Quando o Intestino Se Torna Seu Próprio Inimigo
Vómitos crónicos, diarreia intermitente, perda gradual de peso e um cão que parece "diferente" durante semanas a fio — estes são os sinais da doença inflamatória do intestino, uma das condições mais frustrantes na medicina de pequenos animais. Não é uma única doença, mas um grupo de transtornos relacionados, unidos pela inflamação persistente dentro do trato gastrointestinal que interrompe a digestão e absorção normais. Para as famílias que vivem com um cão afetado, compreender o que é a IBD — e o que não é — é o primeiro passo para uma gestão eficaz.
O Que a Doença Inflamatória do Intestino Realmente É
A IBD em cães é caracterizada pela infiltração de células inflamatórias na parede do estômago, intestino delgado ou intestino grosso (ou uma combinação destes).
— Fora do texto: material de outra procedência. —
import Summits.QuantumFields.QCD.Theorems.WilsonMobilityGapMobilityGapSketchDeepWindow

/-!
# Crux `MobilityGap` (stmt-QuantumFields-9150) — line `Sketch`, reshape 5: the three-flavour sign stub as a
# DEEP + WINDOW law (composition of skeleton v6 and its monotonicity)

Lead seat prover-line-stmt-QuantumFields-9150-c4-0 (cycle 5 of the line), helper file `--supports stmt-QuantumFields-9150`.

With the landed `sign_of_deepWindow_three` (`…SketchDeepWindow.lean`: for three flavours a negative Wilson weight forces a
real eigenvalue of `D_W(U,0,1)` either below ALL three bare masses (DEEP) or strictly between two of them (WINDOW)), the
`N_f = 3` sign stub of the line can be asked with the refined integrand
`#{z : Im z = 0, ∀ f, Re z < −t_f} + #{z : Im z = 0, (∃ f, Re z < −t_f) ∧ ∃ g, −t_g < Re z}` instead of
`Σ_f #{z : Im z = 0, Re z < −t_f}`.  §1 the refined count is pointwise SMALLER (the two summands are disjoint sets of
roots, each counted at least once in the flavour sum), §2 hence so are the phase-quenched expectations on every torus
(skeleton v6 is a weakening of v5: `deepWindowLaw_of_extinctLaw_three`), §3 the glue `signAt_of_deepWindowAt` along a
free three-flavour datum and the composition `MobilityGap_of_freeLaws_deepWindow` of skeleton v6 (stubs `stub_lightFree`,
`stub_lowerAt`, `stub_windowAt` for `N_f = 2`, `stub_deepWindowAt` for `N_f = 3`).  The odd-flavour obstruction of the
route (deep crossers below every bare mass, barrier `WilsonDeterminantSign`) and the mass-splitting obstruction (real modes
between two bare masses, barrier `WilsonDeterminantMassSplitting`) are thereby separated inside one stub.
-/

noncomputable section

namespace Summit.QuantumFields.QCD.Theorems.MobilityGapSketch

open scoped BigOperators Topology
open MeasureTheory Filter Set
open Literature.MathematicalPhysics.QuantumFieldTheory Literature.MathematicalPhysics.QuantumLattice
  Literature.Probability.LatticeModels

/-! ### §1 Pointwise: deep + window count ≤ flavour-summed deep-crosser count -/

/-- **Deep + window ≤ three-flavour deep-crosser count** (multisets).  For every multiset `s` of complex numbers and
every triple `t : Fin 3 → ℝ`: `#{z ∈ s : Im z = 0, ∀ f, Re z < −t_f} + #{z ∈ s : Im z = 0, (∃ f, Re z < −t_f) ∧ ∃ g, −t_g < Re z}`
`≤ Σ_f #{z ∈ s : Im z = 0, Re z < −t_f}`.  The two predicates are disjoint, so the left side counts the elements satisfying
one of them; each such element has `Re z < −t_{f₀}` for the index `f₀` of the least mass, and the other two summands are
non-negative. [folklore] -/
theorem countP_deep_add_countP_spread_le_sum (s : Multiset ℂ) (t : Fin 3 → ℝ) :
    s.countP (fun z : ℂ => z.im = 0 ∧ ∀ f, z.re < -t f) +
        s.countP (fun z : ℂ => z.im = 0 ∧ (∃ f, z.re < -t f) ∧ ∃ g, -t g < z.re) ≤
      ∑ f : Fin 3, s.countP (fun z : ℂ => z.im = 0 ∧ z.re < -t f) := by
  classical
  obtain ⟨f₀, hf₀⟩ := Finite.exists_min t
  -- disjointness: the union count is the sum of the two counts
  have hdisj : ∀ z : ℂ, ¬ ((z.im = 0 ∧ ∀ f, z.re < -t f) ∧ (z.im = 0 ∧ (∃ f, z.re < -t f) ∧ ∃ g, -t g < z.re)) := by
    rintro z ⟨⟨-, hall⟩, -, -, g, hg⟩
    exact absurd (hall g) (not_lt.2 hg.le)
  have hsum : s.countP (fun z : ℂ => z.im = 0 ∧ ∀ f, z.re < -t f) +
      s.countP (fun z : ℂ => z.im = 0 ∧ (∃ f, z.re < -t f) ∧ ∃ g, -t g < z.re) =
      s.countP (fun z : ℂ => (z.im = 0 ∧ ∀ f, z.re < -t f) ∨ (z.im = 0 ∧ (∃ f, z.re < -t f) ∧ ∃ g, -t g < z.re)) := by
    rw [Multiset.countP_eq_card_filter, Multiset.countP_eq_card_filter, Multiset.countP_eq_card_filter,
      ← Multiset.card_add, Multiset.filter_add_filter]
    have h0 : Multiset.filter (fun z : ℂ => (z.im = 0 ∧ ∀ f, z.re < -t f) ∧
        (z.im = 0 ∧ (∃ f, z.re < -t f) ∧ ∃ g, -t g < z.re)) s = 0 :=
      Multiset.filter_eq_nil.2 fun z _ => hdisj z
    rw [h0, add_zero]
  rw [hsum]
  -- the union is below the lightest threshold
  have hle : s.countP (fun z : ℂ => (z.im = 0 ∧ ∀ f, z.re < -t f) ∨
      (z.im = 0 ∧ (∃ f, z.re < -t f) ∧ ∃ g, -t g < z.re)) ≤
      s.countP (fun z : ℂ => z.im = 0 ∧ z.re < -t f₀) := by
    rw [Multiset.countP_eq_card_filter, Multiset.countP_eq_card_filter]
    refine Multiset.card_le_card (Multiset.monotone_filter_right _ fun z hz => ?_)
    rcases hz with ⟨him, hall⟩ | ⟨him, ⟨f, hf⟩, -⟩
    · exact ⟨him, hall f₀⟩
    · exact ⟨him, hf.trans_le (neg_le_neg (hf₀ f))⟩
  refine hle.trans ?_
  exact Finset.single_le_sum (f := fun f => s.countP (fun z : ℂ => z.im = 0 ∧ z.re < -t f))
    (fun f _ => Nat.zero_le _) (Finset.mem_univ f₀)

/-! ### §2 The integrated inequality on a fixed torus -/

variable {N : ℕ} [NeZero N]

/-- **Expected deep + window count ≤ expected three-flavour deep-crosser count.**  For every torus side, coupling `β`
and bare triple `t`, the phase-quenched expectation (quotient of Wilson-measure integrals with the weight
`∏_f |det D_W(U,t_f,1)|`) of the refined count is at most that of `Σ_f #{real eigenvalues of D_W(U,0,1) below −t_f}`.
(Integrate §1 against the non-negative weight — the counts are measurable (`measurable_countP_charpoly_roots_deep`,
`measurable_countP_charpoly_roots_spread`, `measurable_countP_charpoly_roots_real_lt`) and bounded, the weight is
integrable — and divide by the common non-negative normalisation.) -/
theorem deepWindowQuotient_le_extinctQuotient_three (β : ℝ) (t : Fin 3 → ℝ) :
    (∫ U : GaugeConfig 4 N (Matrix.specialUnitaryGroup (Fin 3) ℂ),
        (((wilsonDirac (fundamentalRep (Fin 3)) U 0 1).charpoly.roots.countP
            (fun z : ℂ => z.im = 0 ∧ ∀ f, z.re < -t f) : ℝ) +
          ((wilsonDirac (fundamentalRep (Fin 3)) U 0 1).charpoly.roots.countP
            (fun z : ℂ => z.im = 0 ∧ (∃ f, z.re < -t f) ∧ ∃ g, -t g < z.re) : ℝ)) *
          ∏ f : Fin 3, ‖fermionDet (wilsonDirac (fundamentalRep (Fin 3)) U (t f) 1)‖
        ∂(wilsonMeasure (d := 4) (L := N) (fundamentalRep (Fin 3)) β)) /
      (∫ U : GaugeConfig 4 N (Matrix.specialUnitaryGroup (Fin 3) ℂ),
        ∏ f : Fin 3, ‖fermionDet (wilsonDirac (fundamentalRep (Fin 3)) U (t f) 1)‖
        ∂(wilsonMeasure (d := 4) (L := N) (fundamentalRep (Fin 3)) β)) ≤
    (∫ U : GaugeConfig 4 N (Matrix.specialUnitaryGroup (Fin 3) ℂ),
        (∑ f : Fin 3, (Multiset.countP (fun z : ℂ => z.im = 0 ∧ z.re < -t f)
          (wilsonDirac (fundamentalRep (Fin 3)) U 0 1).charpoly.roots : ℝ)) *
          ∏ f : Fin 3, ‖fermionDet (wilsonDirac (fundamentalRep (Fin 3)) U (t f) 1)‖
        ∂(wilsonMeasure (d := 4) (L := N) (fundamentalRep (Fin 3)) β)) /
      (∫ U : GaugeConfig 4 N (Matrix.specialUnitaryGroup (Fin 3) ℂ),
        ∏ f : Fin 3, ‖fermionDet (wilsonDirac (fundamentalRep (Fin 3)) U (t f) 1)‖
        ∂(wilsonMeasure (d := 4) (L := N) (fundamentalRep (Fin 3)) β)) := by
  classical
  set μ := wilsonMeasure (d := 4) (L := N) (fundamentalRep (Fin 3)) β with hμ
  set A : GaugeConfig 4 N (Matrix.specialUnitaryGroup (Fin 3) ℂ) → ℝ := fun U =>
    ∏ f : Fin 3, ‖fermionDet (wilsonDirac (fundamentalRep (Fin 3)) U (t f) 1)‖ with hA
  set W : GaugeConfig 4 N (Matrix.specialUnitaryGroup (Fin 3) ℂ) → ℝ := fun U =>
    (((wilsonDirac (fundamentalRep (Fin 3)) U 0 1).charpoly.roots.countP
        (fun z : ℂ => z.im = 0 ∧ ∀ f, z.re < -t f) : ℝ) +
      ((wilsonDirac (fundamentalRep (Fin 3)) U 0 1).charpoly.roots.countP
        (fun z : ℂ => z.im = 0 ∧ (∃ f, z.re < -t f) ∧ ∃ g, -t g < z.re) : ℝ)) with hW
  set E : GaugeConfig 4 N (Matrix.specialUnitaryGroup (Fin 3) ℂ) → ℝ := fun U =>
    ∑ f : Fin 3, ((wilsonDirac (fundamentalRep (Fin 3)) U 0 1).charpoly.roots.countP
      (fun z : ℂ => z.im = 0 ∧ z.re < -t f) : ℝ) with hE
  change (∫ U, W U * A U ∂μ) / (∫ U, A U ∂μ) ≤ (∫ U, E U * A U ∂μ) / (∫ U, A U ∂μ)
  have hAeq : A = fun U => ‖(diracMatrix U t).det‖ := funext fun U => (norm_det_diracMatrix U t).symm
  -- the weight: non-negative and integrable
  have hAi : Integrable A μ := by rw [hAeq]; exact integrable_norm_det_diracMatrix t μ
  have hA0 : ∀ U, 0 ≤ A U := fun U => Finset.prod_nonneg fun f _ => norm_nonneg _
  have hZ0 : 0 ≤ ∫ U, A U ∂μ := integral_nonneg hA0
  -- the two integrands: measurable, non-negative, ordered, bounded
  have hWm : Measurable W := by
    refine Measurable.add ?_ ?_
    · exact (measurable_from_nat (f := (Nat.cast : ℕ → ℝ))).comp
        (measurable_countP_charpoly_roots_deep
          (continuous_wilsonDirac (fundamentalRep (Fin 3)) (continuous_fundamentalRep (Fin 3)) 0 1) t)
    · exact (measurable_from_nat (f := (Nat.cast : ℕ → ℝ))).comp
        (measurable_countP_charpoly_roots_spread
          (continuous_wilsonDirac (fundamentalRep (Fin 3)) (continuous_fundamentalRep (Fin 3)) 0 1) t)
  have hEm : Measurable E := by
    refine Finset.measurable_sum _ fun f _ => ?_
    exact (measurable_from_nat (f := (Nat.cast : ℕ → ℝ))).comp
      (PositivityDeficitLeDefects.measurable_countP_charpoly_roots_real_lt
        (continuous_wilsonDirac (fundamentalRep (Fin 3)) (continuous_fundamentalRep (Fin 3)) 0 1) (-t f))
  have hW0 : ∀ U, 0 ≤ W U := fun U => add_nonneg (Nat.cast_nonneg _) (Nat.cast_nonneg _)
  have hE0 : ∀ U, 0 ≤ E U := fun U => Finset.sum_nonneg fun f _ => Nat.cast_nonneg _
  have hWE : ∀ U, W U ≤ E U := fun U => by
    simp only [hW, hE]
    exact_mod_cast countP_deep_add_countP_spread_le_sum
      (wilsonDirac (fundamentalRep (Fin 3)) U 0 1).charpoly.roots t
  have hle : ∀ (U : GaugeConfig 4 N (Matrix.specialUnitaryGroup (Fin 3) ℂ)) (f : Fin 3),
      ((wilsonDirac (fundamentalRep (Fin 3)) U 0 1).charpoly.roots.countP
        (fun z : ℂ => z.im = 0 ∧ z.re < -t f) : ℝ) ≤ Fintype.card (TorusSite 4 N × Fin 3 × Fin 4) := by
    intro U f
    have h1 := Multiset.countP_le_card (fun z : ℂ => z.im = 0 ∧ z.re < -t f)
      (wilsonDirac (fundamentalRep (Fin 3)) U 0 1).charpoly.roots
    have h2 := Polynomial.card_roots' (wilsonDirac (fundamentalRep (Fin 3)) U 0 1).charpoly
    rw [Matrix.charpoly_natDegree_eq_dim] at h2
    exact_mod_cast h1.trans h2
  have hEle : ∀ U, E U ≤ 3 * Fintype.card (TorusSite 4 N × Fin 3 × Fin 4) := by
    intro U
    simp only [hE, Fin.sum_univ_three]
    linarith [hle U 0, hle U 1, hle U 2]
  -- integrability of the two integrands
  have hEAi : Integrable (fun U => E U * A U) μ := by
    refine (hAi.const_mul (3 * Fintype.card (TorusSite 4 N × Fin 3 × Fin 4))).mono'
      (hEm.aestronglyMeasurable.mul hAi.aestronglyMeasurable) (Eventually.of_forall fun U => ?_)
    rw [Real.norm_eq_abs, abs_of_nonneg (mul_nonneg (hE0 U) (hA0 U))]
    exact mul_le_mul_of_nonneg_right (hEle U) (hA0 U)
  have hWAi : Integrable (fun U => W U * A U) μ := by
    refine hEAi.mono' (hWm.aestronglyMeasurable.mul hAi.aestronglyMeasurable)
      (Eventually.of_forall fun U => ?_)
    rw [Real.norm_eq_abs, abs_of_nonneg (mul_nonneg (hW0 U) (hA0 U))]
    exact mul_le_mul_of_nonneg_right (hWE U) (hA0 U)
  -- integrate the pointwise bound and divide by the common normalisation
  have hint : ∫ U, W U * A U ∂μ ≤ ∫ U, E U * A U ∂μ :=
    integral_mono hWAi hEAi fun U => mul_le_mul_of_nonneg_right (hWE U) (hA0 U)
  exact div_le_div_of_nonneg_right hint hZ0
Estas células infiltradas — que podem ser linfócitos, plasmócitos, eosinófilos ou neutrófilos dependendo do subtipo de IBD — perturbam a arquitetura normal do revestimento intestinal, prejudicando a sua capacidade de absorver nutrientes, manter a integridade da barreira e regular o equilíbrio de fluidos.
A forma mais comum é a enterite linfoplasmacitica, mas a gastroenterite eosinófila e a doença granulomatosa também ocorrem. A distinção é importante porque influencia o prognóstico e, em certa medida, a abordagem do tratamento. A IBD deve ser distinguida de outras causas de perturbação digestiva crónica — incluindo sensibilidade alimentar, parasitas, doença infeciosa e cancro — antes de um diagnóstico ser confirmado.
Causas Potenciais e Raças Predispostas
A causa precisa da IBD permanece incompletamente compreendida, mas as evidências atuais apontam para uma resposta imunológica inadequada aos antigénios luminais — proteínas alimentares, componentes bacterianos ou ambos — em indivíduos geneticamente suscetíveis. O microbioma intestinal é cada vez mais reconhecido como um fator significativo, com a disbiose (desequilíbrio das bactérias intestinais) tanto contribuindo como perpetuando a inflamação intestinal.
Certas raças têm um risco aumentado, incluindo Pastores Alemães, Yorkshire Terriers, Border Collies, Boxers e Irish Setters. Os Soft-Coated Wheaten Terriers são propensos a uma forma particularmente grave que pode envolver enteropatia com perda de proteína. A idade de início varia, mas a IBD é mais frequentemente diagnosticada em cães de idade média a avançada.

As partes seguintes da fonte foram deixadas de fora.